**What you have to do**
Only those lines in the data below from the line containing "namespace BiAnabelianSetting" through the line containing "the homotopy of", both included, should be restated word for word.

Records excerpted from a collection

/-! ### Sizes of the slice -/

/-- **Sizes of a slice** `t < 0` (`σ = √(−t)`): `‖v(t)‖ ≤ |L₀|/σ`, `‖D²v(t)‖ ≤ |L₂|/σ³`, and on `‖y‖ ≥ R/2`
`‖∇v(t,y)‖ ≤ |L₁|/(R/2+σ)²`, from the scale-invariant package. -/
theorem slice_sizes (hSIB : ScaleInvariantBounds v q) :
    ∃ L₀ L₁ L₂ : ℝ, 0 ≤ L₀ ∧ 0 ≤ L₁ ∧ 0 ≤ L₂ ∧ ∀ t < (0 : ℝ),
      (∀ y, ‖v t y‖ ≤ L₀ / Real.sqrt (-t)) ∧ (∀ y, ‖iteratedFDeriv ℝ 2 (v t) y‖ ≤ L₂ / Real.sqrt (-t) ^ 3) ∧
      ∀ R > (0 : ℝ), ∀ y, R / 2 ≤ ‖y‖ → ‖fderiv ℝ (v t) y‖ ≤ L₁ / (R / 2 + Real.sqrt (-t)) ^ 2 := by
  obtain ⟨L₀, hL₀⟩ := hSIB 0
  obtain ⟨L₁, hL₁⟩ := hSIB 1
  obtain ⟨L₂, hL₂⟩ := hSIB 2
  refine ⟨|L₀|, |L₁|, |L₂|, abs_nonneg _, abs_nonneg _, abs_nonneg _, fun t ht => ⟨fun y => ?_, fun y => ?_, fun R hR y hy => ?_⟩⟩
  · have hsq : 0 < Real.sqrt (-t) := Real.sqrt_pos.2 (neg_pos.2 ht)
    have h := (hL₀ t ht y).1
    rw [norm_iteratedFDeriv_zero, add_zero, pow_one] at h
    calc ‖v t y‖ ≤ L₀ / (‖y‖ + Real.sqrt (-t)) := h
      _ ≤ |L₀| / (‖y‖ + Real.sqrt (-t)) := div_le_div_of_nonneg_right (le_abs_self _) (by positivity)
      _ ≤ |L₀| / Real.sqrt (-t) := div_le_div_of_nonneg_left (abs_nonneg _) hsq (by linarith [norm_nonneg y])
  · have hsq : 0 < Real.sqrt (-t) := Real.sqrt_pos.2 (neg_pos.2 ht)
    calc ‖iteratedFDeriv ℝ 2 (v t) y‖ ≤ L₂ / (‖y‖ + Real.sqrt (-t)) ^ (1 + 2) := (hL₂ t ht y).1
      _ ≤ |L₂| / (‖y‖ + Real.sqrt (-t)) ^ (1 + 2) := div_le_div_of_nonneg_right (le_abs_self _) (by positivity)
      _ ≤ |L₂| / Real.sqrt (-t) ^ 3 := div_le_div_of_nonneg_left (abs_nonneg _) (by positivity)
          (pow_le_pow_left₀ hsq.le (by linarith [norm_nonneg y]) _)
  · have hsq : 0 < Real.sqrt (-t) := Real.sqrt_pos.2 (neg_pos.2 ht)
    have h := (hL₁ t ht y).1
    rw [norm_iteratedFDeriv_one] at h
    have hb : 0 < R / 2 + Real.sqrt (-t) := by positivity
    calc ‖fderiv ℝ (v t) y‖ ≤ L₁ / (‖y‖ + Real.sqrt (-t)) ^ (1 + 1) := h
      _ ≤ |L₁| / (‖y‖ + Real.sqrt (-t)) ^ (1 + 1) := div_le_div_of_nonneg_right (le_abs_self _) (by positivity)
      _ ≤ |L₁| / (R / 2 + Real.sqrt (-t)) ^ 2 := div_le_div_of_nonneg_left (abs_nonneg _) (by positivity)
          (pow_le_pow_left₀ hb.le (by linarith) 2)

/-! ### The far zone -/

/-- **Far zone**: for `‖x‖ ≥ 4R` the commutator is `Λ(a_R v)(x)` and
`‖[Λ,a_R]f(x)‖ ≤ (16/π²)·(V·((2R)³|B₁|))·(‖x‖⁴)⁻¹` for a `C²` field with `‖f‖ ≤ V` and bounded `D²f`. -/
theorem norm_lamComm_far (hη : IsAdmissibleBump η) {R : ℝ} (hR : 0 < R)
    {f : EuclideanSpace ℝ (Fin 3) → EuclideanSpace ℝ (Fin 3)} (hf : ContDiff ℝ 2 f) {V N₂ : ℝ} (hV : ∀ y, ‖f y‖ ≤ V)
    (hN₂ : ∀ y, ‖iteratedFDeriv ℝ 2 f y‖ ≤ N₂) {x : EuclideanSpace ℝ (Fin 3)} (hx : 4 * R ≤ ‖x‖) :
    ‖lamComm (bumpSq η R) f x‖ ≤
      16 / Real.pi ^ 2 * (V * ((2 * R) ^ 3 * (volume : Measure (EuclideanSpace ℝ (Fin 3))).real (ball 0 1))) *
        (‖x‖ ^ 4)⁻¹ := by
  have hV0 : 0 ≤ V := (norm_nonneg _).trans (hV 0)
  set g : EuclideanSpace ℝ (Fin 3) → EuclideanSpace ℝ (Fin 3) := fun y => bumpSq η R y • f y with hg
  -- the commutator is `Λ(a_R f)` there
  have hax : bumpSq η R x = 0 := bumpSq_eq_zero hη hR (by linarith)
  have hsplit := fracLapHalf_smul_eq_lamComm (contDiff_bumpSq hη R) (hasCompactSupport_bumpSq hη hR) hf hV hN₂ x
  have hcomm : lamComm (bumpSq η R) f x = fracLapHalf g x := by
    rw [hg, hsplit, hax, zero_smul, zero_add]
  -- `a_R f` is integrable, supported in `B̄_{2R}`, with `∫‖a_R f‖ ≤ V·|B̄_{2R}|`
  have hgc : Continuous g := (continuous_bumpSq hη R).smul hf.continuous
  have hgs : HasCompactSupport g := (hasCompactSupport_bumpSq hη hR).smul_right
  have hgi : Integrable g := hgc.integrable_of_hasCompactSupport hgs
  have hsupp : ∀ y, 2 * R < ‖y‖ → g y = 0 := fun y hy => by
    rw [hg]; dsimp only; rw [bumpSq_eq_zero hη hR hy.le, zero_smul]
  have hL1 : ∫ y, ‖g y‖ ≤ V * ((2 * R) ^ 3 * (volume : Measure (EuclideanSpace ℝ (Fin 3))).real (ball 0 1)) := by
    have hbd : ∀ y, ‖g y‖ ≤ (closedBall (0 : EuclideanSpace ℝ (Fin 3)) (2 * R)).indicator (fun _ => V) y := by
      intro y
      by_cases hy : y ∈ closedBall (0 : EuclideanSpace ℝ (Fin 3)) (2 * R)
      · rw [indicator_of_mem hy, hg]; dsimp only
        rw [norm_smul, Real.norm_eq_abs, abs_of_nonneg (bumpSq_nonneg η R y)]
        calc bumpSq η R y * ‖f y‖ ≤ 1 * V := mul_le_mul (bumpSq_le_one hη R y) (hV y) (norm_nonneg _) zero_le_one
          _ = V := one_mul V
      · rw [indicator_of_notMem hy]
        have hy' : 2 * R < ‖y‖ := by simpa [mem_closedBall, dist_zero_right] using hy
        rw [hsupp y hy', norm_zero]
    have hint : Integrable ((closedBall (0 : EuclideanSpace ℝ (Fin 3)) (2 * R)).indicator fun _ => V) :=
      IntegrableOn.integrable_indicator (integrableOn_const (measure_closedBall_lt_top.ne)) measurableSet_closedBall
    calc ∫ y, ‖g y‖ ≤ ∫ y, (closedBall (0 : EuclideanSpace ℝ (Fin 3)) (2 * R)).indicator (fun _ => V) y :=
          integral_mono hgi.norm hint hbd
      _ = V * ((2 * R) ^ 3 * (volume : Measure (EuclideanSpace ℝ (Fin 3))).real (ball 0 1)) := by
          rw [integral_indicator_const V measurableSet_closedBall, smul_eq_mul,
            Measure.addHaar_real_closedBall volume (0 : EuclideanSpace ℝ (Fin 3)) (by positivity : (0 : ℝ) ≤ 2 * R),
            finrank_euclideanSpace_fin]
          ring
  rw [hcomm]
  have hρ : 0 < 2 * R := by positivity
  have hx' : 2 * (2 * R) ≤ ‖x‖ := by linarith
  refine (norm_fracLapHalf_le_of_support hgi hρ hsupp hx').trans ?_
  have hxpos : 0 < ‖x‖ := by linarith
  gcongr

* * *

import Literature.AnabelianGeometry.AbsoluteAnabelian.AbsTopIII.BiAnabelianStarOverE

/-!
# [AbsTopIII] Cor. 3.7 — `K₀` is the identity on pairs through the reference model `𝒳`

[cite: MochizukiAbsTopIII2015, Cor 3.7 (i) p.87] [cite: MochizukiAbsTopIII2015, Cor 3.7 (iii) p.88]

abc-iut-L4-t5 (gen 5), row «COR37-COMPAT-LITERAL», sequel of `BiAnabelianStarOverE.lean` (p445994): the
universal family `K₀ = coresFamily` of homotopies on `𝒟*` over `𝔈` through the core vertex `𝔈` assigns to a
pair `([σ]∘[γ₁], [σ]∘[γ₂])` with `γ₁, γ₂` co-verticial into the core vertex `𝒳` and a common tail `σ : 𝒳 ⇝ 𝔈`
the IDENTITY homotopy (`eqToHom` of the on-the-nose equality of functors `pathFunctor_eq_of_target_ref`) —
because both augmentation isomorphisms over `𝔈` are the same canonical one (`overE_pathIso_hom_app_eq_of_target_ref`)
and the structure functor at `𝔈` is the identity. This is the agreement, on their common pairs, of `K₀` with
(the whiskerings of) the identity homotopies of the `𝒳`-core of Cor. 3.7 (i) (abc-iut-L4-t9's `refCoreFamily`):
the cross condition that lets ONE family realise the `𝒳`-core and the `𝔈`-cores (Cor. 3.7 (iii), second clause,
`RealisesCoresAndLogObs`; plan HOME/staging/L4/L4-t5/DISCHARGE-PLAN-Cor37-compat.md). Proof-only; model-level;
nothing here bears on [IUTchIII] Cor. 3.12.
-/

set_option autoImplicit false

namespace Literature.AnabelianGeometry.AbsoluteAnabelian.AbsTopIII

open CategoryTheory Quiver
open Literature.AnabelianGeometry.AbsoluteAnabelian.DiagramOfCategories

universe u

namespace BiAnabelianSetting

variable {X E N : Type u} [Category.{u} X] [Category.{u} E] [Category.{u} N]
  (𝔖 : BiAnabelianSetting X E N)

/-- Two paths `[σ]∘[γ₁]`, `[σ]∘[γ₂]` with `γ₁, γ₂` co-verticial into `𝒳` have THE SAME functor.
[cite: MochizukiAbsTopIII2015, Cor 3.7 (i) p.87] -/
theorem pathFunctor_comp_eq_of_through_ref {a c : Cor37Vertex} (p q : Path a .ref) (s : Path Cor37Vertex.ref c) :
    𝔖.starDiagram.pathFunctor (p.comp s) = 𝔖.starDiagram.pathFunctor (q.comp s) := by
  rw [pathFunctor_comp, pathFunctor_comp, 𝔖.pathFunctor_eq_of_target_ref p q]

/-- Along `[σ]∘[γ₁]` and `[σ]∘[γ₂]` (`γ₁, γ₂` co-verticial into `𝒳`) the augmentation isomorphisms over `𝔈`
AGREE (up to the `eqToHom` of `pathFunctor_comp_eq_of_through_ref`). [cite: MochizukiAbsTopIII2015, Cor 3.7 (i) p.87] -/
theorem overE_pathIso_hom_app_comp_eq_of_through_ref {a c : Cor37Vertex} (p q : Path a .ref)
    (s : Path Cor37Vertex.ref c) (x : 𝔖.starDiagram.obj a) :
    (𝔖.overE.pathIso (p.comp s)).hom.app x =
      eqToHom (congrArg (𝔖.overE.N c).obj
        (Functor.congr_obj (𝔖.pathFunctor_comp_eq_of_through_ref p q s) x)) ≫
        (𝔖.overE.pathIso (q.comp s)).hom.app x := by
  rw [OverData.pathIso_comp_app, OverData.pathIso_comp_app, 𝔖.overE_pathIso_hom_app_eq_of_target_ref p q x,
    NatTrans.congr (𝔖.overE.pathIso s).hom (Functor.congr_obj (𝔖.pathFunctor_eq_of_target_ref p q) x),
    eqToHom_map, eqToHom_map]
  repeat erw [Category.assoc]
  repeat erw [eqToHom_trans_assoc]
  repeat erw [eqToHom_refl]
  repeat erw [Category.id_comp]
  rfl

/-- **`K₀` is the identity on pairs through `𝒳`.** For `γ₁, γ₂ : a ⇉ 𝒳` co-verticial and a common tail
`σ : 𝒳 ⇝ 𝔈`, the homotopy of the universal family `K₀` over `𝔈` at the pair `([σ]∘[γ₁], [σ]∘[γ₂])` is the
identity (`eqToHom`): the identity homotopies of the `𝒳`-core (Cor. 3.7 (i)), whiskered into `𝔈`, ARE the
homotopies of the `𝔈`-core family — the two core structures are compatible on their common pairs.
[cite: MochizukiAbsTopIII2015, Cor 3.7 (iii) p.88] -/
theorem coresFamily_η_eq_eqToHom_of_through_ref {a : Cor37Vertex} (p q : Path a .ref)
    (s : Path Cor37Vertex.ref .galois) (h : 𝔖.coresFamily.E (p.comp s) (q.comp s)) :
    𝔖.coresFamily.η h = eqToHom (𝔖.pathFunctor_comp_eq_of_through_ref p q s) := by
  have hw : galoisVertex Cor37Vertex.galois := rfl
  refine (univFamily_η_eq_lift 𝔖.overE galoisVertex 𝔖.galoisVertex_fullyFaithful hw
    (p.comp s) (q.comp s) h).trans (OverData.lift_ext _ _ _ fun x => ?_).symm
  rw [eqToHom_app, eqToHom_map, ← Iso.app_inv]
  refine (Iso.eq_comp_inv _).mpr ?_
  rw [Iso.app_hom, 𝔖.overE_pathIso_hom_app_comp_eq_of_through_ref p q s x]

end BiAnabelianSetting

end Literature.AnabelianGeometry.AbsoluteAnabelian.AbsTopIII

**Exercise answer**
namespace BiAnabelianSetting

variable {X E N : Type u} [Category.{u} X] [Category.{u} E] [Category.{u} N]
  (𝔖 : BiAnabelianSetting X E N)

/-- Two paths `[σ]∘[γ₁]`, `[σ]∘[γ₂]` with `γ₁, γ₂` co-verticial into `𝒳` have THE SAME functor.
[cite: MochizukiAbsTopIII2015, Cor 3.7 (i) p.87] -/
theorem pathFunctor_comp_eq_of_through_ref {a c : Cor37Vertex} (p q : Path a .ref) (s : Path Cor37Vertex.ref c) :
    𝔖.starDiagram.pathFunctor (p.comp s) = 𝔖.starDiagram.pathFunctor (q.comp s) := by
  rw [pathFunctor_comp, pathFunctor_comp, 𝔖.pathFunctor_eq_of_target_ref p q]

/-- Along `[σ]∘[γ₁]` and `[σ]∘[γ₂]` (`γ₁, γ₂` co-verticial into `𝒳`) the augmentation isomorphisms over `𝔈`
AGREE (up to the `eqToHom` of `pathFunctor_comp_eq_of_through_ref`). [cite: MochizukiAbsTopIII2015, Cor 3.7 (i) p.87] -/
theorem overE_pathIso_hom_app_comp_eq_of_through_ref {a c : Cor37Vertex} (p q : Path a .ref)
    (s : Path Cor37Vertex.ref c) (x : 𝔖.starDiagram.obj a) :
    (𝔖.overE.pathIso (p.comp s)).hom.app x =
      eqToHom (congrArg (𝔖.overE.N c).obj
        (Functor.congr_obj (𝔖.pathFunctor_comp_eq_of_through_ref p q s) x)) ≫
        (𝔖.overE.pathIso (q.comp s)).hom.app x := by
  rw [OverData.pathIso_comp_app, OverData.pathIso_comp_app, 𝔖.overE_pathIso_hom_app_eq_of_target_ref p q x,
    NatTrans.congr (𝔖.overE.pathIso s).hom (Functor.congr_obj (𝔖.pathFunctor_eq_of_target_ref p q) x),
    eqToHom_map, eqToHom_map]
  repeat erw [Category.assoc]
  repeat erw [eqToHom_trans_assoc]
  repeat erw [eqToHom_refl]
  repeat erw [Category.id_comp]
  rfl

/-- **`K₀` is the identity on pairs through `𝒳`.** For `γ₁, γ₂ : a ⇉ 𝒳` co-verticial and a common tail
`σ : 𝒳 ⇝ 𝔈`, the homotopy of the universal family `K₀` over `𝔈` at the pair `([σ]∘[γ₁], [σ]∘[γ₂])` is the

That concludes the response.